Application Performance Index (Apdex) is a standardised method for calculating the perceived satisfaction of a user accessing your service. It divides all served requests into three categories: satisfied, tolerating, and frustrated.

A user's request is said to be satisfied when it occurs within some T value, such as 400ms, and is successful, e.g. 2xx or 3xx status codes.

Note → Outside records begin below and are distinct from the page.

/-! ## §1. The M record, sharp level cut -/

/-- **`abc_of_SH_v11M_window_content_sharpLevelCut`** — the M-line RECORD `abc_of_SH_v11M_window_content` (p461893) with its number binder CUT
AT THE SHARP LEVEL of abc-triple Frey points: `ABC` from [S_H, M setting, window ∧ content] `hSHwC` (VERBATIM) · [NUM, deep ∧ content,
`l < L(P)`, sharp cut] `hNumCWS` · [CONE, content] `hregC` (VERBATIM). Proof: gen 6's `abc_of_SH_v11M_window_content_levelCut` with file 1's
`SharpCutU.cor312Of_of_not_sharp`. Explicit 3 — UNCHANGED (a cut). «`ABC` follows from these hypotheses as typed» — no side taken; typed ≠
proved. [claim: Mochizuki2012, status: disputed] [cite: Mochizuki2012, IUTchIII Cor. 3.12 Step (xi-f) p. 184; IUTchIV Thm. 1.10 Step (viii) p. 30] -/
theorem abc_of_SH_v11M_window_content_sharpLevelCut
    -- [S_H, WINDOW, content] v11M's hSHw under the display-content antecedent (implies the Szpiro-bad one: `szpiroBad_of_content`)
    (hSHwC : ∀ (P : NFPoint), P ∈ UP → ∀ (l : ℕ), l.Prime → 5 ≤ l →
      Cor22.AdmitsCore P → Cor22.CondP2 P l → Cor22.CondP5 P l → Cor22.CondP6 P l →
      6 * ((1 + 20 * (Cor22.dmod P : ℝ) / l) * (P.logDiff + Cor22.logCondAvoid P {2, l}))
          + 120 * (2 ^ 12 * 3 ^ 3 * 5 * (Cor22.dmod P : ℝ) * l) < Cor22.logQAvoid P {2, l} →
      ∀ (T : Cor22.ThetaVolumeDatumAt P l), letI := T.instFieldF; letI := T.instNumberFieldF; letI := T.instAlgebraF; letI := T.instFieldK;
        letI := T.instNumberFieldK; letI := T.instAlgebraK; letI := T.instFieldFbar; letI := T.instAlgebraFbar;
        letI := T.instAlgebraKFbar; letI := T.instIsElliptic;
      (¬ ∃ (u : FinitePlace ℚ) (i : Fin (thetaIndexOfInitial T.D).lstar) (x₀ : (thetaIndexOfInitial T.D).Fibre (Val.non u)),
        ((ratChar u : ℕ) : ℝ) ^ ((((i : ℕ) : ℝ) + 2) *
        (differentOrd (ratChar u) (kOfM T.D (ratChar u) u (natCast_ratChar_mem u) x₀)
        + logRadiusA (ratChar u) (absRamificationIdx (ratChar u) (kOfM T.D (ratChar u) u (natCast_ratChar_mem u) x₀))
        + logRadiusB (ratChar u) (absRamificationIdx (ratChar u) (kOfM T.D (ratChar u) u (natCast_ratChar_mem u) x₀))) + 1) *
        ‖tqM T.D (ratChar u) u (natCast_ratChar_mem u) (ideleDataOf T.D T.isVolumeInputOf) x₀‖ ^ (((i : ℕ) + 1) ^ 2 - 1) < 1) →
      Cor312Vol.PilotKummerCompatHull
        (LatticeSituation.ofShells (logShellsOfInitialDH T.D (analyticLogvVal T.K)) (M P l T) (archPk P l T) (archSub P l T)
          (summandPiecesPrM T.D (logvAnalyticVal_analyticLogvVal (K := T.K))).Adm
          (summandPiecesPrM T.D (logvAnalyticVal_analyticLogvVal (K := T.K))).logvol (Ψ P l T) (act P l T) (Mmod P l T)
          (region P l T) (frobAdm P l T) (frobLogvol P l T) (frobΨ P l T) (frobMmod P l T) (unitImage P l T) (ballImage P l T)
          (thetaDiv P l T))
        (settingPrVolSharpM T.D (logvAnalyticVal_analyticLogvVal (K := T.K)) (tOfIdeleData T.D (ideleDataOf T.D T.isVolumeInputOf))
          (fun u x => tqM T.D (ratChar u) u (natCast_ratChar_mem u) (ideleDataOf T.D T.isVolumeInputOf) x)
          (M P l T) (archPk P l T) (archSub P l T) (Ψ P l T) (act P l T)
          (Mmod P l T) (region P l T) (n P l T) (lat P l T) (sig P l T) (split P l T) (qData P l T)
          (fun u x => tqM_ne_zero T.D (ratChar u) u (natCast_ratChar_mem u) (ideleDataOf T.D T.isVolumeInputOf) x)
          (GenuineM.finite_ratPlaces_under_S T.D).toFinset
          (fun u x hu => norm_tqM_eq_one_of_not_mem T.D (ratChar u) u (natCast_ratChar_mem u) (ideleDataOf T.D T.isVolumeInputOf) x
            fun hx => hu ((Set.Finite.mem_toFinset _).mpr ⟨x, hx⟩))) 
        (fun _ => Cor312.Setting.qRegion
        (settingPrVolSharpM T.D (logvAnalyticVal_analyticLogvVal (K := T.K)) (tOfIdeleData T.D (ideleDataOf T.D T.isVolumeInputOf))
          (fun u x => tqM T.D (ratChar u) u (natCast_ratChar_mem u) (ideleDataOf T.D T.isVolumeInputOf) x)
          (M P l T) (archPk P l T) (archSub P l T) (Ψ P l T) (act P l T)
          (Mmod P l T) (region P l T) (n P l T) (lat P l T) (sig P l T) (split P l T) (qData P l T)
          (fun u x => tqM_ne_zero T.D (ratChar u) u (natCast_ratChar_mem u) (ideleDataOf T.D T.isVolumeInputOf) x)
          (GenuineM.finite_ratPlaces_under_S T.D).toFinset
          (fun u x hu => norm_tqM_eq_one_of_not_mem T.D (ratChar u) u (natCast_ratChar_mem u) (ideleDataOf T.D T.isVolumeInputOf) x
            fun hx => hu ((Set.Finite.mem_toFinset _).mpr ⟨x, hx⟩)))) (qK P l T))
    -- [NUM, DEEP, content] v11M's hNum under the display-content antecedent
    (hNumCWS : ∀ (P : NFPoint), P ∈ UP → ∀ (l : ℕ), l.Prime → 5 ≤ l →
      l < max (max 5 (8 * P.degree)) ⌈Real.exp (2 / 3 * (P.degree : ℝ) * Cor22.logQAvoid P {2})⌉₊ →
      -- SHARP LEVEL CUT (p508140): if `P` is the Frey point of an abc triple (`j ≠ 1728`), ONLY at primes `l ≤ 4·√(abc) + 4` with `l ≤ max p (4·p^{⌊v_p(abc)/2⌋})` for some odd bad `p`
      (∀ a b c : ℕ, IsABCTriple a b c → Cor22.jInv ((a : ℚ) / c) ≠ 1728 → P = ratPoint ((a : ℚ) / c) →
        l ≤ 4 * Nat.sqrt (a * b * c) + 4 ∧
          ∃ p : ℕ, p.Prime ∧ p ∣ a * b * c ∧ p ≠ 2 ∧ l ≤ max p (4 * p ^ ((a * b * c).factorization p / 2))) →
      Cor22.AdmitsCore P → Cor22.CondP2 P l → Cor22.CondP5 P l → Cor22.CondP6 P l →
      6 * ((1 + 20 * (Cor22.dmod P : ℝ) / l) * (P.logDiff + Cor22.logCondAvoid P {2, l}))
          + 120 * (2 ^ 12 * 3 ^ 3 * 5 * (Cor22.dmod P : ℝ) * l) < Cor22.logQAvoid P {2, l} →
      ∀ (T : Cor22.ThetaVolumeDatumAt P l), letI := T.instFieldF; letI := T.instNumberFieldF; letI := T.instAlgebraF; letI := T.instFieldK;
        letI := T.instNumberFieldK; letI := T.instAlgebraK; letI := T.instFieldFbar; letI := T.instAlgebraFbar;
        letI := T.instAlgebraKFbar; letI := T.instIsElliptic;
      (∃ (u : FinitePlace ℚ) (i : Fin (thetaIndexOfInitial T.D).lstar) (x₀ : (thetaIndexOfInitial T.D).Fibre (Val.non u)),
        ((ratChar u : ℕ) : ℝ) ^ ((((i : ℕ) : ℝ) + 2) *
        (differentOrd (ratChar u) (kOfM T.D (ratChar u) u (natCast_ratChar_mem u) x₀)
        + logRadiusA (ratChar u) (absRamificationIdx (ratChar u) (kOfM T.D (ratChar u) u (natCast_ratChar_mem u) x₀))
        + logRadiusB (ratChar u) (absRamificationIdx (ratChar u) (kOfM T.D (ratChar u) u (natCast_ratChar_mem u) x₀))) + 1) *
        ‖tqM T.D (ratChar u) u (natCast_ratChar_mem u) (ideleDataOf T.D T.isVolumeInputOf) x₀‖ ^ (((i : ℕ) + 1) ^ 2 - 1) < 1) → T.Cor312Of)
    -- [CONE, content] hregBad (C-R28 (3)(α)) under the display-content antecedent
    (hregC : ∀ P : NFPoint, P ∈ UP → ∀ l : ℕ, l.Prime → 5 ≤ l →
      Cor22.AdmitsCore P → Cor22.CondP2 P l → Cor22.CondP5 P l → Cor22.CondP6 P l →
      6 * ((1 + 20 * (Cor22.dmod P : ℝ) / l) * (P.logDiff + Cor22.logCondAvoid P {2, l}))
          + 120 * (2 ^ 12 * 3 ^ 3 * 5 * (Cor22.dmod P : ℝ) * l) < Cor22.logQAvoid P {2, l} →
      ∀ T : Cor22.ThetaVolumeDatumAt P l,
        (letI := T.instFieldF; letI := T.instNumberFieldF; letI := T.instAlgebraF; letI := T.instFieldK
         letI := T.instNumberFieldK; letI := T.instAlgebraK; letI := T.instFieldFbar; letI := T.instAlgebraFbar
         letI := T.instAlgebraKFbar; letI := T.instIsElliptic
         ¬ (∀ p ∈ T.I.supportPrimes, ∀ v w : placesOver (fieldOfModuli T.E) p,
            (Summit.ABC.IUTFork.DHData.ofInput T.I).logQloc p v = (Summit.ABC.IUTFork.DHData.ofInput T.I).logQloc p w)) →
        T.HullEstimateOf
          (((l : ℝ) + 1) / 4 *
            ((1 + 12 * (Cor22.dmod P : ℝ) / l) * (P.logDiff + Cor22.logCondAvoid P {2, l})
              + 2 * Real.log l + 52
              + 20 / 3 * Real.log (((2 ^ 12 * 3 ^ 3 * 5 * Cor22.dmod P : ℕ) : ℝ) * (l : ℝ))
                * (Nat.primeCounting (2 ^ 12 * 3 ^ 3 * 5 * Cor22.dmod P * l) : ℝ))))
    : _root_.ABC :=
  abc_of_SH_v11M_window_content_levelCut M archPk archSub Ψ act Mmod region frobAdm frobLogvol frobΨ frobMmod unitImage ballImage thetaDiv n lat sig split qData qK hSHwC
    (fun P hP l hl h5 hw => by
      by_cases hs : ∀ a b c : ℕ, IsABCTriple a b c → Cor22.jInv ((a : ℚ) / c) ≠ 1728 → P = ratPoint ((a : ℚ) / c) →
            l ≤ 4 * Nat.sqrt (a * b * c) + 4 ∧
              ∃ p : ℕ, p.Prime ∧ p ∣ a * b * c ∧ p ≠ 2 ∧ l ≤ max p (4 * p ^ ((a * b * c).factorization p / 2))
      · exact hNumCWS P hP l hl h5 hw hs
      · intro _ _ _ _ _ T _
        exact SharpCutU.cor312Of_of_not_sharp hl h5 hs T)
    hregC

A tolerating request is successful in more than T, and less than 4T.

Frustrated requests exceed 4T or fail, e.g. 4xx and 5xx status codes.

So how can we build this measure in SumoLogic? Let's take a look

| json auto field=raw_log
| if(statusCode matches "2*", if(responseTime <= {{Apdex_Time}}, 1, 0), 0) as satisfied_counter
| if(statusCode matches "2*", if(responseTime < {{Apdex_Time}} * 4 && responseTime > {{Apdex_Time}}, 1, 0), 0) as tolerating_counter
| timeslice 150 buckets
| count as total_logs, sum(satisfied_counter) as satisfied, sum(tolerating_counter) as tolerating by _timeslice
| ((satisfied+tolerating/2)/total_logs)as apdex
| fields apdex, _timeslice

We use structured logging, so our logs are JSON formatted, but you could do this just as easily via a regex capture on apache style access logs to extract the status code and response time.

This simply creates a counter for satisfied and tolerating using nested if functions with the matches operator. The frustrated queries are everything not captured by these two counters, so count as total_logs gives us everything else we need, assuming our log source only contains access logs.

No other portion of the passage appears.